Stored data ▸

== Segment start ==

import Summits.ValiantsHypothesis.ValiantsHypothesis.Theorems.LacunarySymmetroidMatrixDescartesFiniteSectorStampCeilingElevenFiveA
import Summits.ValiantsHypothesis.ValiantsHypothesis.Theorems.LacunarySymmetroidMatrixDescartesFiniteSectorStampCeilingElevenFiveB
import Summits.ValiantsHypothesis.ValiantsHypothesis.Theorems.LacunarySymmetroidMatrixDescartesFiniteSectorSumMasksHigherFour

/-!
# `MatrixDescartes` — line «stamp»: the STAMP CEILING `ν(11,5) ≤ 547 = n(11,4)` (kernel) — `StampLawAt 11 5 547`

HONEST FRAMING.  Object-search cell `pub-symmetroid`, seat val-sym-door-p5 g9 (generator of val-sym-door-p5 g8 VERBATIM, m-tables extended to m ≤ 11).  HELPER of the crux item `stmt-ValiantsHypothesis-18050` with NO closure claim.
T3 (`mem_sumset_of_fullPos`) makes every `r ≤ deg` of a full-positive-rooted symmetric `11 × 11` half-pencil with `5` terms an `11`-fold sum of exponents; the
values `0, 1` occur, and the capped, padded, sorted value set must cover `[0, deg]`; the finite core — no `4` denominations with `11` stamps cover `[0, 548]`
(`n(11,4) = 547`) — has 29320 live prefixes and is decided in the kernel in SLICES by the third and fourth values `(a,b)` (`a ≤ 12`, `b ≤ 11a + 1` forced by
the cover at `12` and `11a + 1`; dead pairs in that range are refuted by `decide` on the prefix atom): slices in
`…FiniteSectorStampCeilingElevenFiveA`, `…FiniteSectorStampCeilingElevenFiveB` (this file holds the transfer only); `11`-fold sums as
iterated shift-form bitmasks.  Result: `stampLawAt_eleven_five : StampLawAt 11 5 547`.  Located first (exact DFS, this seat): best reach of `4` denominations with `11`
stamps = `547` (e.g. {1,7,48,85}).  Nothing here bears on the crux (asymptotic), on the doors, or on `VP ≠ VNP`.
[folklore] Postage-stamp bookkeeping on the proved T3 (Guy UPINT C12; Challis / Mossige tables); no citation is load-bearing.
-/

-- `Summit.ValiantsHypothesis.ValiantsHypothesis.…` repeats a component by the D-0017 layout
-- (single-conjunct summit), which the `dupNamespace` linter flags; the name is mandated.
set_option linter.dupNamespace false

namespace Summit.ValiantsHypothesis.ValiantsHypothesis.Theorems.LacunarySymmetroidMatrixDescartes.FiniteSector

open scoped BigOperators Matrix
open Polynomial

/-! ## `(11,5)`: `ν(11,5) ≤ n(11,4) = 547` — the transfer -/

set_option maxHeartbeats 1000000 in
/-- **`ν(11,5) ≤ 547 = n(11,4)`** — `StampLawAt 11 5 547`: every full-positive-rooted symmetric `11 × 11` half-pencil determinant with `5` terms has
degree `≤ 547` (T3 ⇒ every `r ≤ deg` is an `11`-fold sum; values `0, 1` forced; capped at `549`, padded, sorted; `a ≤ 12`, `b ≤ 11a + 1`; bitmasks; the slice checks). [folklore] -/
theorem stampLawAt_eleven_five : StampLawAt 11 5 547 := by
  intro d S hS hfull
  by_contra hdeg'
  have hdeg : 547 < (pencil d S).det.natDegree := not_le.mp hdeg'
  have hq : (pencil d S).det ≠ 0 := by
    intro h0
    rw [h0] at hdeg
    simp at hdeg
  have hmem : ∀ r, r ≤ (pencil d S).det.natDegree → ∃ i j k l n o q i₁ j₁ k₁ l₁ : Fin 5, d i + d j + d k + d l + d n + d o + d q + d i₁ + d j₁ + d k₁ + d l₁ = r := by
    intro r hr
    have hm := mem_sumset_of_fullPos d S hq hfull hr
    rw [Finset.mem_image] at hm
    obtain ⟨s, -, hs⟩ := hm
    obtain ⟨i, j, k, l, n, o, q, i₁, j₁, k₁, l₁, h11⟩ := exists_sum_eq_of_card_eleven d (s : Multiset (Fin 5)) s.2
    exact ⟨i, j, k, l, n, o, q, i₁, j₁, k₁, l₁, by omega⟩
  set cv : Fin 5 → ℕ := fun i => min (d i) 549 with hcv
  have hcvd : ∀ i, d i ≤ 548 → cv i = d i := fun i hi => by
    simp only [hcv]
    exact Nat.min_eq_left (by omega)
  have hcvle : ∀ i, cv i ≤ 549 := fun i => Nat.min_le_right _ _
  set V : Finset ℕ := Finset.univ.image cv with hV
  have hcvV : ∀ i, cv i ∈ V := fun i => Finset.mem_image_of_mem cv (Finset.mem_univ i)
  have h0V : 0 ∈ V := by
    obtain ⟨i, j, k, l, n, o, q, i₁, j₁, k₁, l₁, hh⟩ := hmem 0 (Nat.zero_le _)
    have : cv i = 0 := by rw [hcvd i (by omega)]; omega
    exact this ▸ hcvV i
  have h1V : 1 ∈ V := by
    obtain ⟨i, j, k, l, n, o, q, i₁, j₁, k₁, l₁, hh⟩ := hmem 1 (by omega)
    have key : ∃ t : Fin 5, d t = 1 := by
      by_contra hne; simp only [not_exists] at hne; have := hne i; have := hne j; have := hne k; have := hne l; have := hne n; have := hne o; have := hne q; have := hne i₁; have := hne j₁; have := hne k₁; have := hne l₁; omega
    obtain ⟨t, ht⟩ := key
    have : cv t = 1 := by rw [hcvd t (by omega)]; omega
    exact this ▸ hcvV t
  have h1V' : 1 ∈ V.erase 0 := Finset.mem_erase.mpr ⟨by norm_num, h1V⟩
  set W : Finset ℕ := (V.erase 0).erase 1 with hW
  have hWsub : W ⊆ ((Finset.range 550).erase 0).erase 1 := by
    intro u hu
    rw [hW, Finset.mem_erase, Finset.mem_erase] at hu
    obtain ⟨hu1, hu0, huV⟩ := hu
    rw [hV, Finset.mem_image] at huV
    obtain ⟨i, -, rfl⟩ := huV
    rw [Finset.mem_erase, Finset.mem_erase, Finset.mem_range]
    exact ⟨hu1, hu0, Nat.lt_succ_of_le (hcvle i)⟩
  have hWcard : W.card ≤ 3 := by
    have hVK : V.card ≤ 5 := by
      have := Finset.card_image_le (s := (Finset.univ : Finset (Fin 5))) (f := cv)
      simpa using this
    have h1 : (V.erase 0).card + 1 = V.card := Finset.card_erase_add_one h0V
    have h2 : W.card + 1 = (V.erase 0).card := by rw [hW]; exact Finset.card_erase_add_one h1V'
    omega
  obtain ⟨W', hWW', hW'sub, hW'card⟩ := Finset.exists_subsuperset_card_eq hWsub hWcard (by
    rw [Finset.card_erase_of_mem (by simp), Finset.card_erase_of_mem (by simp), Finset.card_range]; omega)
  have hVW' : ∀ u ∈ V, u = 0 ∨ u = 1 ∨ u ∈ W' := by
    intro u hu
    by_cases hu0 : u = 0
    · exact Or.inl hu0
    by_cases hu1 : u = 1
    · exact Or.inr (Or.inl hu1)
    · exact Or.inr (Or.inr (hWW' (by rw [hW, Finset.mem_erase, Finset.mem_erase]; exact ⟨hu1, hu0, hu⟩)))
  have hlmem : ∀ u, u ∈ Finset.sort W' ↔ u ∈ W' := fun u => Finset.mem_sort _
  have hlsort : (Finset.sort W').SortedLT := Finset.sortedLT_sort W'
  have hllen : (Finset.sort W').length = 3 := by rw [Finset.length_sort, hW'card]
  generalize hl : Finset.sort W' = l at hlmem hlsort hllen
  rcases l with _ | ⟨a, _ | ⟨b, _ | ⟨c, _ | ⟨zz, ll⟩⟩⟩⟩
  all_goals simp only [List.length_cons, List.length_nil] at hllen
  all_goals try omega
  have hmemR : ∀ u, u ∈ [a, b, c] → u ∈ List.range 550 := by
    intro u hu
    have hu' : u ∈ W' := (hlmem u).mp hu
    have := hW'sub hu'
    rw [Finset.mem_erase, Finset.mem_erase, Finset.mem_range] at this
    exact List.mem_range.mpr this.2.2
  have hgt1 : ∀ u, u ∈ [a, b, c] → 1 < u := by
    intro u hu
    have hu' : u ∈ W' := (hlmem u).mp hu
    have := hW'sub hu'
    rw [Finset.mem_erase, Finset.mem_erase] at this
    omega
  have h1a : 1 < a := hgt1 a (by simp)
  have hmemP : ∀ r, r ≤ 548 → (∃ i j k l n o q i₁ j₁ k₁ l₁ : Fin 5, d i + d j + d k + d l + d n + d o + d q + d i₁ + d j₁ + d k₁ + d l₁ = r) → (∃ x ∈ [0, 1, a, b, c], ∃ y ∈ [0, 1, a, b, c], ∃ z ∈ [0, 1, a, b, c], ∃ w ∈ [0, 1, a, b, c], ∃ v ∈ [0, 1, a, b, c], ∃ o ∈ [0, 1, a, b, c], ∃ t ∈ [0, 1, a, b, c], ∃ e₁ ∈ [0, 1, a, b, c], ∃ e₂ ∈ [0, 1, a, b, c], ∃ e₃ ∈ [0, 1, a, b, c], ∃ e₄ ∈ [0, 1, a, b, c], x + y + z + w + v + o + t + e₁ + e₂ + e₃ + e₄ = r) := by
    rintro r hr ⟨i, j, k, l, n, o, q, i₁, j₁, k₁, l₁, hsum⟩
    have hi : cv i = d i := hcvd i (by omega)
    have hj : cv j = d j := hcvd j (by omega)
    have hk : cv k = d k := hcvd k (by omega)
    have hl : cv l = d l := hcvd l (by omega)
    have hn : cv n = d n := hcvd n (by omega)
    have ho : cv o = d o := hcvd o (by omega)
    have hq : cv q = d q := hcvd q (by omega)
    have hi₁ : cv i₁ = d i₁ := hcvd i₁ (by omega)
    have hj₁ : cv j₁ = d j₁ := hcvd j₁ (by omega)
    have hk₁ : cv k₁ = d k₁ := hcvd k₁ (by omega)
    have hl₁ : cv l₁ = d l₁ := hcvd l₁ (by omega)
    have hin : ∀ u ∈ V, u ∈ [0, 1, a, b, c] := by
      intro u hu
      rcases hVW' u hu with h | h | h
      · rw [h]; simp
      · rw [h]; simp
      · exact List.mem_cons_of_mem _ (List.mem_cons_of_mem _ ((hlmem u).mpr h))
    exact ⟨cv i, hin _ (hcvV i), cv j, hin _ (hcvV j), cv k, hin _ (hcvV k), cv l, hin _ (hcvV l), cv n, hin _ (hcvV n), cv o, hin _ (hcvV o), cv q, hin _ (hcvV q), cv i₁, hin _ (hcvV i₁), cv j₁, hin _ (hcvV j₁), cv k₁, hin _ (hcvV k₁), cv l₁, hin _ (hcvV l₁), by rw [hi, hj, hk, hl, hn, ho, hq, hi₁, hj₁, hk₁, hl₁]; exact hsum⟩
  have hcovP : ∀ r, r ≤ 548 → (∃ x ∈ [0, 1, a, b, c], ∃ y ∈ [0, 1, a, b, c], ∃ z ∈ [0, 1, a, b, c], ∃ w ∈ [0, 1, a, b, c], ∃ v ∈ [0, 1, a, b, c], ∃ o ∈ [0, 1, a, b, c], ∃ t ∈ [0, 1, a, b, c], ∃ e₁ ∈ [0, 1, a, b, c], ∃ e₂ ∈ [0, 1, a, b, c], ∃ e₃ ∈ [0, 1, a, b, c], ∃ e₄ ∈ [0, 1, a, b, c], x + y + z + w + v + o + t + e₁ + e₂ + e₃ + e₄ = r) := fun r hr => hmemP r hr (hmem r (by omega))
  have hlt1 : a < b := by
    have := hlsort (show (⟨0, by simp⟩ : Fin [a, b, c].length) < ⟨1, by simp⟩ from Fin.mk_lt_mk.mpr (by norm_num))
    simpa using this
  have hlt2 : b < c := by
    have := hlsort (show (⟨1, by simp⟩ : Fin [a, b, c].length) < ⟨2, by simp⟩ from Fin.mk_lt_mk.mpr (by norm_num))
    simpa using this
  -- bound on the third value: `a ≤ 12` (cover at `12`)
  have hrestA : ∀ y ∈ [a, b, c], a ≤ y := by
    intro y hy
    simp only [List.mem_cons, List.mem_nil_iff, or_false] at hy
    omega
  have haM : a ≤ 12 := by
    by_contra hh
    obtain ⟨x, hx, y, hy, z, hz, w, hw, v, hv, o, ho, t, ht, e₁, he₁, e₂, he₂, e₃, he₃, e₄, he₄, hsum⟩ := memP11_prefix (l₁ := [0, 1]) (l₂ := [a, b, c]) hrestA (show 12 < a by omega) (hcovP 12 (by omega))
    simp only [List.mem_cons, List.mem_nil_iff, or_false] at hx hy hz hw hv ho ht he₁ he₂ he₃ he₄
    omega
  have pre2 : (List.foldr (fun x acc => acc ||| (List.foldr (fun x acc => acc ||| (List.foldr (fun x acc => acc ||| (List.foldr (fun x acc => acc ||| (List.foldr (fun x acc => acc ||| (List.foldr (fun x acc => acc ||| (List.foldr (fun x acc => acc ||| (List.foldr (fun x acc => acc ||| (List.foldr (fun x acc => acc ||| (List.foldr (fun x acc => acc ||| (List.foldr (fun y acc => acc ||| 2 ^ y) 0 [0, 1, a]) * 2 ^ x) 0 [0, 1, a]) * 2 ^ x) 0 [0, 1, a]) * 2 ^ x) 0 [0, 1, a]) * 2 ^ x) 0 [0, 1, a]) * 2 ^ x) 0 [0, 1, a]) * 2 ^ x) 0 [0, 1, a]) * 2 ^ x) 0 [0, 1, a]) * 2 ^ x) 0 [0, 1, a]) * 2 ^ x) 0 [0, 1, a]) * 2 ^ x) 0 [0, 1, a] % 2 ^ (min 549 b) = 2 ^ (min 549 b) - 1) := by
    apply maskFull_of_testBit
    intro r hr
    have hrN : r < 549 := lt_of_lt_of_le hr (min_le_left _ _)
    have hrv : r < b := lt_of_lt_of_le hr (min_le_right _ _)
    have hrest : ∀ y ∈ [b, c], b ≤ y := by
      intro y hy
      simp only [List.mem_cons, List.mem_nil_iff, or_false] at hy
      omega
    exact testBit_fold11Shift_of_mem (memP11_prefix (l₁ := [0, 1, a]) (l₂ := [b, c]) hrest hrv (hcovP r (by omega)))
  have pre3 : (List.foldr (fun x acc => acc ||| (List.foldr (fun x acc => acc ||| (List.foldr (fun x acc => acc ||| (List.foldr (fun x acc => acc ||| (List.foldr (fun x acc => acc ||| (List.foldr (fun x acc => acc ||| (List.foldr (fun x acc => acc ||| (List.foldr (fun x acc => acc ||| (List.foldr (fun x acc => acc ||| (List.foldr (fun x acc => acc ||| (List.foldr (fun y acc => acc ||| 2 ^ y) 0 [0, 1, a, b]) * 2 ^ x) 0 [0, 1, a, b]) * 2 ^ x) 0 [0, 1, a, b]) * 2 ^ x) 0 [0, 1, a, b]) * 2 ^ x) 0 [0, 1, a, b]) * 2 ^ x) 0 [0, 1, a, b]) * 2 ^ x) 0 [0, 1, a, b]) * 2 ^ x) 0 [0, 1, a, b]) * 2 ^ x) 0 [0, 1, a, b]) * 2 ^ x) 0 [0, 1, a, b]) * 2 ^ x) 0 [0, 1, a, b] % 2 ^ (min 549 c) = 2 ^ (min 549 c) - 1) := by
    clear pre2
    apply maskFull_of_testBit
    intro r hr
    have hrN : r < 549 := lt_of_lt_of_le hr (min_le_left _ _)
    have hrv : r < c := lt_of_lt_of_le hr (min_le_right _ _)
    have hrest : ∀ y ∈ [c], c ≤ y := by
      intro y hy
      simp only [List.mem_cons, List.mem_nil_iff, or_false] at hy
      omega
    exact testBit_fold11Shift_of_mem (memP11_prefix (l₁ := [0, 1, a, b]) (l₂ := [c]) hrest hrv (hcovP r (by omega)))
  have hcovT : (List.foldr (fun x acc => acc ||| (List.foldr (fun x acc => acc ||| (List.foldr (fun x acc => acc ||| (List.foldr (fun x acc => acc ||| (List.foldr (fun x acc => acc ||| (List.foldr (fun x acc => acc ||| (List.foldr (fun x acc => acc ||| (List.foldr (fun x acc => acc ||| (List.foldr (fun x acc => acc ||| (List.foldr (fun x acc => acc ||| (List.foldr (fun y acc => acc ||| 2 ^ y) 0 [0, 1, a, b, c]) * 2 ^ x) 0 [0, 1, a, b, c]) * 2 ^ x) 0 [0, 1, a, b, c]) * 2 ^ x) 0 [0, 1, a, b, c]) * 2 ^ x) 0 [0, 1, a, b, c]) * 2 ^ x) 0 [0, 1, a, b, c]) * 2 ^ x) 0 [0, 1, a, b, c]) * 2 ^ x) 0 [0, 1, a, b, c]) * 2 ^ x) 0 [0, 1, a, b, c]) * 2 ^ x) 0 [0, 1, a, b, c]) * 2 ^ x) 0 [0, 1, a, b, c] % 2 ^ 549 = 2 ^ 549 - 1) := by
    clear pre2 pre3
    exact maskFull_of_testBit (fun r hr => testBit_fold11Shift_of_mem (hcovP r (by omega)))
  interval_cases a
  · exact stampCheck_eleven_five_s2 b (hmemR b (by simp)) ⟨hlt1, pre2⟩ c (hmemR c (by simp)) ⟨hlt2, pre3⟩ hcovT
  · exact stampCheck_eleven_five_s3 b (hmemR b (by simp)) ⟨hlt1, pre2⟩ c (hmemR c (by simp)) ⟨hlt2, pre3⟩ hcovT
  · exact stampCheck_eleven_five_s4 b (hmemR b (by simp)) ⟨hlt1, pre2⟩ c (hmemR c (by simp)) ⟨hlt2, pre3⟩ hcovT
  · exact stampCheck_eleven_five_s5 b (hmemR b (by simp)) ⟨hlt1, pre2⟩ c (hmemR c (by simp)) ⟨hlt2, pre3⟩ hcovT
  · exact stampCheck_eleven_five_s6 b (hmemR b (by simp)) ⟨hlt1, pre2⟩ c (hmemR c (by simp)) ⟨hlt2, pre3⟩ hcovT
  · exact stampCheck_eleven_five_s7 b (hmemR b (by simp)) ⟨hlt1, pre2⟩ c (hmemR c (by simp)) ⟨hlt2, pre3⟩ hcovT
  · exact stampCheck_eleven_five_s8 b (hmemR b (by simp)) ⟨hlt1, pre2⟩ c (hmemR c (by simp)) ⟨hlt2, pre3⟩ hcovT
  · exact stampCheck_eleven_five_s9 b (hmemR b (by simp)) ⟨hlt1, pre2⟩ c (hmemR c (by simp)) ⟨hlt2, pre3⟩ hcovT
  · exact stampCheck_eleven_five_s10 b (hmemR b (by simp)) ⟨hlt1, pre2⟩ c (hmemR c (by simp)) ⟨hlt2, pre3⟩ hcovT
  · exact stampCheck_eleven_five_s11 b (hmemR b (by simp)) ⟨hlt1, pre2⟩ c (hmemR c (by simp)) ⟨hlt2, pre3⟩ hcovT
  · exact stampCheck_eleven_five_s12 b (hmemR b (by simp)) ⟨hlt1, pre2⟩ c (hmemR c (by simp)) ⟨hlt2, pre3⟩ hcovT

end Summit.ValiantsHypothesis.ValiantsHypothesis.Theorems.LacunarySymmetroidMatrixDescartes.FiniteSector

== Segment end ==

Exercise goal ▸
Which lines of the records above contain the word "seat"? Show each of them.

Reply to the task ▸
HONEST FRAMING.  Object-search cell `pub-symmetroid`, seat val-sym-door-p5 g9 (generator of val-sym-door-p5 g8 VERBATIM, m-tables extended to m ≤ 11).  HELPER of the crux item `stmt-ValiantsHypothesis-18050` with NO closure claim.
iterated shift-form bitmasks.  Result: `stampLawAt_eleven_five : StampLawAt 11 5 547`.  Located first (exact DFS, this seat): best reach of `4` denominations with `11`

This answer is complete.